In responding to the Trustee's jurisdictional arguments, appellant notes that the Fifth Circuit has adopted a “flexible rule of finality” which allows, in certain cases, for an otherwise interlocutory bankruptcy court order to be considered final for appeal purposes. Specifically, appellant writes in this brief that:

A bankruptcy case is unique among civil cases. In re Moody, 817 F.2d 365, 367 (5th Cir. 1987). A civil case may involve several parties and claims. Id. All of those claims and parties are considered one judicial unit “from which only one judicial appeal [as of right would lie.” Id.
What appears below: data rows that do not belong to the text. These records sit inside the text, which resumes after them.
import Literature.IUT.HodgeTheaters.GoodLocalFrobenioidOfGaloisUnitRigidity
import HarnessLib

/-!
# [IUTchI] Example 3.3 (iii) (e) over the REAL bases: the unit transport of `Ψ` is valuation-preserving on `K̄_v`,
# extends to `K̄_v`, and — given the anabelian input — is `Gal(K̄_v/K_v)`-equivariant after untwisting

Mochizuki, *Inter-universal Teichmüller theory I*, kurims manuscript (May 2020), Example 3.3 (iii) (e), p. 79
[claim: Mochizuki2012, status: disputed] ("one may reconstruct the split Frobenioids `F⊢_v`, `F^Θ_v` category-theoretically
from `F̲_v`", the preceding sentence citing [AbsTopIII], Proposition 3.2, (iii); Rmk. 3.3.2: `C_v` "consists of essentially
the same data as an MLF-Galois TM-pair of strictly Belyi type") — nothing of the series is asserted; no side is taken on
[IUTchIII] Cor. 3.12.  Mochizuki, *The geometry of Frobenioids II*, Kyushu J. Math. **62** (2008), proof of Thm. 2.4 (ii),
p. 18 ("`Ψ` induces a pair of compatible isomorphisms `G₁ ⥲ G₂`; `K̄₁^× ⥲ K̄₂^×`") [cite: MochizukiFrdII2008, Thm 2.4 (ii) p.18].

PROOF-ONLY file (abc-iut cell, seat abc-iut-L5-t16 gen 7; row E33iii/e «hfix at the genuine datum», piece (F3c)), no
definitions, no new `Prop`.  For a map `C : O^▷_Ω → O^▷_Ω` as produced by `UnitTransport.exists_unitTransport`
(multiplicative, units to units and only units, `v(C p) = v(p)`):
* `valuation_map_eq_of_units` — **`C` preserves the valuation of `Ω`** as soon as every nonzero integer `x` of `Ω` has
  `v(x)^b = v(p)^a` for some `b ≥ 1` (true over a `p`-adic field: `exists_valuation_pow_eq`, from the `ℤ`-monoprimality
  of `ord(O^▷)` of the fields of the tower, abc-iut-L1's `Datum.isZMonoprime_ordInt_fld`);
* `exists_extend_monoidWithZeroHom` — **extension to `Ω →*₀ Ω`** when `v(p^N x) ≤ 1` for `N ≫ 0` (`x ↦ C(p^N x)/C(p)^N`),
  keeping multiplicativity, the valuation, and any semilinearity `C(aug(g)·x) = aug(φ g)·C(x)`;
* `map_natCast_eq_of_geometric` — **the anabelian input (E2) untwists the semilinearity**: if `φ` is covered by a
  valuation-preserving ring automorphism `σ` of `Ω` (`σ(aug(g)·x) = aug(φ g)·σ(x)` — our reading of print's two anabelian inputs on
  p. 79: the Kummer map of "[AbsTopIII], Proposition 3.2, (iii)" (l. 52–53) and "the curve `X_F` is “of strictly Belyi type”"
  [cf. [AbsTopIII], Remark 2.8.3] (l. 58); a HYPOTHESIS here), then `σ⁻¹ ∘ C` is `Gal(Ω/k)`-equivariant and valuation-preserving, so
  by the Kummer rigidity (E3) of abc-iut-w4-d014 (`Literature.NumberTheory.LocalFields.map_algebraMap_eq_self_of_*`,
  supplied as the hypothesis `hE3` in the generic form "every such endomorphism fixes `p`") `C(p) = σ(p) = p`.
The instantiation at `GoodLocalFrobenioid.ofGalois (GaloisValDatum.ofComplete p k)` is the sequel.
-/

noncomputable section
/-- ★ **AT `U₀ = 1` THE CLASS FIELD `𝟙_{Λ_j}·(−i)LʲηQ_j(1)(iηA)` OF A BOUNDED HERMITIAN `A` IS HERMITIAN-VALUED**: the flat composite is ℂ-linear and star-compatible, so
`(−i)·Q_j(1)(iηA) = η·Q_j(1)A` is Hermitian. [cite: Balaban1985BackgroundPropagators, (3.16) p.393; Balaban1985RegularSpaces, (1.58) p.86; Balaban1985Averaging, (127) p.37] -/
theorem isSelfAdjoint_clsField_one [Nontrivial 𝔸] {L : ℕ} (hL : 1 ≤ L) (ΛbP : ℕ → ℕ → Set (Site d × Fin d)) (η : ℝ) (m j : ℕ) {A : Site d → Fin d → 𝔸}
    (hA : ∀ w κ, IsSelfAdjoint (A w κ)) {b : ℝ} (hb : 0 ≤ b) (hAb : ∀ z κ, ‖A z κ‖ ≤ b) (z : Site d) (κ : Fin d) :
    IsSelfAdjoint (clsField L ΛbP η m j (1 : Site d → Fin d → 𝔸ˣ) A z κ) := by
  classical
  unfold clsField
  split_ifs with hmem
  · have hiEta : ∀ w ν, ‖iEta η A w ν‖ ≤ |η| * b := fun w ν => by
      rw [B8Eq146AExpansion.iEta_def]
      simp only [norm_smul, norm_mul, Complex.norm_I, one_mul, Complex.norm_real, Real.norm_eq_abs]
      exact mul_le_mul_of_nonneg_left (hAb w ν) (abs_nonneg η)
    rw [B9Eq316TowerFlatIsOneStep.linCovIter_one_left L hL (iEta η A) (by positivity) hiEta j]
    have hI : iEta η A = ((Complex.I * η : ℂ)) • A := by funext w ν; rfl
    rw [hI, B7Prop4Flat.linQIter_csmul, smul_smul]
    have hc : -Complex.I * (Complex.I * (η : ℂ)) = (η : ℂ) := by
      rw [← mul_assoc, neg_mul, Complex.I_mul_I, neg_neg, one_mul]
    rw [hc, Complex.coe_smul]
    refine isSelfAdjoint_rsmul η ?_
    rw [IsSelfAdjoint, star_linQIter]
    congr 1
    funext w ν
    exact (hA w ν).star_eq
  · exact IsSelfAdjoint.zero _

/-- ★★ **AT `U₀ = 1` THE GENUINE AVERAGING LETTER `Q*aQ` (EDITION P) MAPS BOUNDED HERMITIAN FIELDS TO HERMITIAN FIELDS** — `Σ_j w_j·Q_jᵀ(𝟙_{Λ_j}LʲηQ_j(1)A)` with real weights
`w_j`, Hermitian-valued class fields and Hermitian-preserving transposes (or `0` off the regime). [cite: Balaban1985BackgroundPropagators, (3.16) p.393, (3.26) p.395; Balaban1985RegularSpaces, (1.58) p.86] -/
theorem isSelfAdjoint_QQZdP_one [FiniteDimensional ℝ 𝔸] [Nontrivial 𝔸] {L : ℕ} (hL : 1 ≤ L) (hτp : ∀ a : 𝔸, a ≠ 0 → 0 < (τ (star a * a)).re)
    (hτt : ∀ a b : 𝔸, τ (a * b) = τ (b * a)) (hτs : ∀ a : 𝔸, τ (star a) = starRingEnd ℂ (τ a))
    (ΛbP : ℕ → ℕ → Set (Site d × Fin d)) (i : ZdIdx d L) (m : ℕ) {A : Site d → Fin d → 𝔸}
    (hA : ∀ w κ, IsSelfAdjoint (A w κ)) {b : ℝ} (hb : 0 ≤ b) (hAb : ∀ z κ, ‖A z κ‖ ≤ b) (y : Site d) (μ : Fin d) :
    IsSelfAdjoint (QQZdP τ L ΛbP i m (1 : Site d → Fin d → 𝔸ˣ) A y μ) := by
  by_cases h : Reg17 L m i.Ω (B9Eq316AveragingTransposeZd.alphaQ d L / (L : ℝ) ^ 2) (1 : Site d → Fin d → 𝔸ˣ)
  · rw [B9Eq316AveragingTransposeZdPrinted.QQZdP_of_reg17 τ L h]
    refine isSelfAdjoint_sum _ fun j _ => isSelfAdjoint_rsmul _ ?_
    exact isSelfAdjoint_linCovIterT_one τ hL hτp hτt hτs j (fun w κ => isSelfAdjoint_clsField_one hL ΛbP i.η m j hA hb hAb w κ) y μ
  · rw [B9Eq316AveragingTransposeZdPrinted.QQZdP_of_not_reg17 τ L h]
    exact IsSelfAdjoint.zero _

end Flat

/-! ## §4 The four-letter `Δ_a(U₀)` of the genuine record -/

section Assembly

variable (τ : 𝔸 →ₗ[ℂ] ℂ) [FiniteDimensional ℝ 𝔸] {L : ℕ}

/-- ★★ **`Δ_a(U₀)A` IS HERMITIAN-VALUED AT A UNITARY BACKGROUND, MODULO THE AVERAGING LETTER**: for the genuine record `opsAllZd` at a member with finite `Ω₀`, a unitary `U₀`,
a Hermitian-valued `A`, and the displayed Hermiticity of `(Q*aQ)(U₀)A` at the bond: `(Δ_a(U₀)A)(b)` is Hermitian (`D*D`, `Δ′`, `DRD*` by §2).  The displayed letter is
discharged at `U₀ = 1` below; at curved `U₀` it is the reality of the linearised covariant average ([Balaban1985Averaging] Prop. 3), not in the tree.
[cite: Balaban1985BackgroundPropagators, (3.26) p.395, (3.10) p.392, p.391] -/
theorem isSelfAdjoint_deltaAOf_opsAllZd_of_QQ (hτs : ∀ a : 𝔸, τ (star a) = starRingEnd ℂ (τ a)) (hτp : ∀ a : 𝔸, a ≠ 0 → 0 < (τ (star a * a)).re)
    (ΛbP : ℕ → ℕ → Set (Site d × Fin d)) (ops₀ : ℝ → ZdIdx d L → ℕ → OpsZd d 𝔸) (M : ℝ) (i : ZdIdx d L) (m : ℕ) (hΩ : (i.Ω 0).Finite)
    {U₀ : Site d → Fin d → 𝔸ˣ} (hU : ∀ (x : Site d) (κ : Fin d), U₀ x κ ∈ unitaryUnits 𝔸)
    {A : Site d → Fin d → 𝔸} (hA : ∀ w κ, IsSelfAdjoint (A w κ)) (y : Site d) (μ : Fin d)
    (hQQ : IsSelfAdjoint ((opsAllZd τ L ΛbP ops₀ M i m).QQ U₀ A y μ)) :
    IsSelfAdjoint (deltaAOf i.η (opsAllZd τ L ΛbP ops₀ M i m) U₀ A y μ) := by
  have hstarA : star A = A := funext fun w => funext fun κ => (hA w κ).star_eq
  unfold deltaAOf
  refine ((IsSelfAdjoint.add ?_ ?_).add ?_).add hQQ
  · rw [IsSelfAdjoint, star_Jcur hU, hstarA]
  · rw [B9SupplySockB9P3ZdAllLettersZd.opsAllZd_Dp, IsSelfAdjoint, star_DpZd hU, hstarA]
  · rw [B9SupplySockB9P3ZdAllLettersZd.opsAllZd_DRDs]
    exact isSelfAdjoint_DRDs_opsLandau τ _ M i m hΩ hτs hτp hU A y μ

/-- ★★★ **`Δ_a(1)` OF THE GENUINE FOUR-LETTER RECORD MAPS HERMITIAN FIELDS OF `E(Ω₀)` TO HERMITIAN BOND FIELDS** — dag-n06-b's displayed `HermPreservingAt i.η (opsAllZd τ L ΛbP ops₀ M i m)
(i.Ω 0) 1`, unfolded (the conclusion holds at EVERY bond, touching `Ω₀` or not): `𝔸` finite-dimensional with a faithful Hermitian tracial `τ`, `1 ≤ L`, finite `Ω₀`, `A ∈ E(Ω₀)`
Hermitian-valued. [cite: Balaban1985BackgroundPropagators, p.391 («values in the algebra 𝔤 of hermitian matrices»), (3.26) p.395, (3.10) p.392, (3.16) p.393, (3.20)–(3.22) p.394] -/
theorem isSelfAdjoint_deltaAOf_opsAllZd_one [Nontrivial 𝔸] (hL : 1 ≤ L) (hτp : ∀ a : 𝔸, a ≠ 0 → 0 < (τ (star a * a)).re)
    (hτt : ∀ a b : 𝔸, τ (a * b) = τ (b * a)) (hτs : ∀ a : 𝔸, τ (star a) = starRingEnd ℂ (τ a))
    (ΛbP : ℕ → ℕ → Set (Site d × Fin d)) (ops₀ : ℝ → ZdIdx d L → ℕ → OpsZd d 𝔸) (M : ℝ) (i : ZdIdx d L) (m : ℕ) (hΩ : (i.Ω 0).Finite)
    {A : Site d → Fin d → 𝔸} (hAdom : A ∈ domSub (𝔸 := 𝔸) (i.Ω 0)) (hA : ∀ w κ, IsSelfAdjoint (A w κ)) (y : Site d) (μ : Fin d) :
    IsSelfAdjoint (deltaAOf i.η (opsAllZd τ L ΛbP ops₀ M i m) (1 : Site d → Fin d → 𝔸ˣ) A y μ) := by
  obtain ⟨b, hb, hAb⟩ := exists_bound_of_mem_domSub hΩ hAdom
  refine isSelfAdjoint_deltaAOf_opsAllZd_of_QQ τ hτs hτp ΛbP ops₀ M i m hΩ (fun _ _ => (unitaryUnits 𝔸).one_mem) hA y μ ?_
  rw [B9SupplySockB9P3ZdAllLettersZd.opsAllZd_QQ]
  exact isSelfAdjoint_QQZdP_one τ hL hτp hτt hτs ΛbP i m hA hb hAb y μ

end Assembly

end Literature.MathematicalPhysics.QuantumFieldTheory.Balaban1983to89.B9Eq326DeltaAHermitianZd

end
omit [NumberField L] in
/-- **`L_w = K_v + K_v θ` at a finite place `w ∣ v`** when `L = K + K θ`: the `K_v`-span of `1, θ` in
`L_w` is finite-dimensional, hence closed, and contains the dense image of `L`, so it is everything
(verbatim the private lemma `exists_eq_add_mul_adicCompletion` of `LocalRestrictionUnramifiedDescentProofs`,
exported); Neukirch, *ANT* II §8: "`L_w = L K_v`". [cite: NeukirchANT1999, Ch. II §8 (L_w = LK_v)] -/
theorem exists_eq_add_mul_adicCompletion' [NumberField L] {θ : L}
    (hL : ∀ x : L, ∃ a b : K, x = algebraMap K L a + algebraMap K L b * θ)
    (v : HeightOneSpectrum (𝓞 K)) (w : HeightOneSpectrum (𝓞 L)) [w.asIdeal.LiesOver v.asIdeal]
    (y : w.adicCompletion L) :
    ∃ a b : v.adicCompletion K, y = adicCompletionMap (K := K) L v w a +
      adicCompletionMap (K := K) L v w b * algebraMap L (w.adicCompletion L) θ := by
  have hcont : Continuous (adicCompletionMap (K := K) L v w) := by
    unfold adicCompletionMap
    exact (HeightOneSpectrum.adicCompletion.continuous_ofCompletion L w).comp
      ((UniformSpace.Completion.continuous_map).comp
        (HeightOneSpectrum.adicCompletion.continuous_toCompletion K v))
  have hcoe : ∀ x : K, adicCompletionMap (K := K) L v w (algebraMap K (v.adicCompletion K) x) =
      algebraMap L (w.adicCompletion L) (algebraMap K L x) := fun x ↦
    adicCompletionMap_coe (K := K) L v w x
  letI : Algebra (v.adicCompletion K) (w.adicCompletion L) :=
    (adicCompletionMap (K := K) L v w).toAlgebra
  haveI : ContinuousSMul (v.adicCompletion K) (w.adicCompletion L) :=
    ⟨(hcont.comp continuous_fst).mul continuous_snd⟩
  let S : Submodule (v.adicCompletion K) (w.adicCompletion L) :=
    Submodule.span (v.adicCompletion K) {1, algebraMap L (w.adicCompletion L) θ}
  haveI : FiniteDimensional (v.adicCompletion K) S :=
    FiniteDimensional.span_of_finite _ ((Set.finite_singleton _).insert _)
  have hSclosed : IsClosed (S : Set (w.adicCompletion L)) := by
    open scoped Valued in exact S.closed_of_finiteDimensional
  have h1 : (1 : w.adicCompletion L) ∈ S := Submodule.subset_span (Set.mem_insert _ _)
  have hθS : algebraMap L (w.adicCompletion L) θ ∈ S :=
    Submodule.subset_span (Set.mem_insert_of_mem _ (Set.mem_singleton _))
  have hKS : ∀ a : K, algebraMap L (w.adicCompletion L) (algebraMap K L a) =
      algebraMap K (v.adicCompletion K) a • (1 : w.adicCompletion L) := fun a ↦ by
    rw [Algebra.smul_def, mul_one, RingHom.algebraMap_toAlgebra, hcoe]
  have hLS : Set.range (algebraMap L (w.adicCompletion L)) ⊆ S := by
    rintro _ ⟨l, rfl⟩
    obtain ⟨a, b, rfl⟩ := hL l
    rw [map_add, map_mul, hKS a, hKS b, smul_mul_assoc, one_mul]
    exact S.add_mem (S.smul_mem _ h1) (S.smul_mem _ hθS)
  have hSuniv : (S : Set (w.adicCompletion L)) = Set.univ := by
    apply Set.eq_univ_of_univ_subset
    rw [← (HeightOneSpectrum.denseRange_algebraMap L w).closure_range]
    exact closure_minimal hLS hSclosed
  have hy : y ∈ S := by
    rw [← SetLike.mem_coe, hSuniv]
    exact Set.mem_univ y
  obtain ⟨a, b, hab⟩ := Submodule.mem_span_pair.mp hy
  refine ⟨a, b, ?_⟩
  rw [← hab, Algebra.smul_def, Algebra.smul_def, mul_one, RingHom.algebraMap_toAlgebra]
Therefore, although not always, an order disposing of one claim against one party is not a final order because other claims against other parties may still be unsettled. Id. A bankruptcy proceeding, on the other hand, is the relevant judicial unit for purposes of finality. Id. (citing In re Seco Land Dev. Corp., 711 F.2d 441 (1st Cir. 1983)). The Fifth Circuit employs a flexible rule of finality. Smith v. AET, Inc., No. C-07-123, C-07-124, C-07-126, 2007 WL 1644060, at *3 (S.D. Tex. June 4, 2007) (citing In re Bartee, 212 F.3d 277 (5th Cir. 2000)). That flexible rule dictates that an order ending a discrete judicial unit within a larger case will conclude a bankruptcy proceeding. Moody, 817 F.2d at 367. That order is thus final. Id. An order in bankruptcy may be final even if the case remains open. See Id. Specifically, “a bankruptcy court order ending [an] adversary proceeding is appealable as a final order even [if it] does not conclude the entire bankruptcy case.” Id.
[Appellant's brief at 3].

This court agrees with appellant that the Fifth Circuit's “flexible rule of finality” allows for bankruptcy appeals in certain limited contexts, where it would otherwise not exist. As noted by the Fifth Circuit in a 2000 decision:

This circuit has long rejected adoption of a rigid rule that a bankruptcy case can only “be appealed as a ‘single judicial unit' at the end of the entire bankruptcy proceeding.” Orr, 180 F.3d at 659 (quoting Texas Extrusion Corp. v. Lockheed Corp. (In re Texas Extrusion Corp.), 844 F.2d 1142, 1155 (5th Cir.1988)). Instead, an appealed bankruptcy order must constitute either a “final determination of the rights of the parties to secure the relief they seek,” or a final disposition “of a discrete dispute within the larger bankruptcy case for the order to be considered final.” Orr, 180 F.3d at 659 (quoting In re Texas Extrusion Corp., 844 F.2d at 1155). We recently explained the utility of our flexible rule of finality:
[A] determination that appellate jurisdiction arises only when the bankruptcy judge enters an order which ends the entire bankruptcy case, leaving nothing for the court to do but execute the judgment, would substantially frustrate the bankruptcy system. This is so particularly when, as here, one independent decision materially affects the rest of the bankruptcy proceedings. Separate and discrete orders in many bankruptcy proceedings determine the extent of the bankruptcy estate and influence creditors to expend or not to expend effort to recover monies due them. The reversal of such an order would waste exorbitant amounts of time, money, and labor and would likely require parties to start the entire bankruptcy process anew. This potential waste of judicial and other resources has influenced this Court and other courts of appeals to view finality in bankruptcy proceedings in a more practical and less technical light.
In re Bartee, 212 F.3d 277, 282-83 (5th Cir. 2000) citing England v. Federal Deposit Ins. Corp., 975 F.2d 1168, 1171 (5th Cir.1992).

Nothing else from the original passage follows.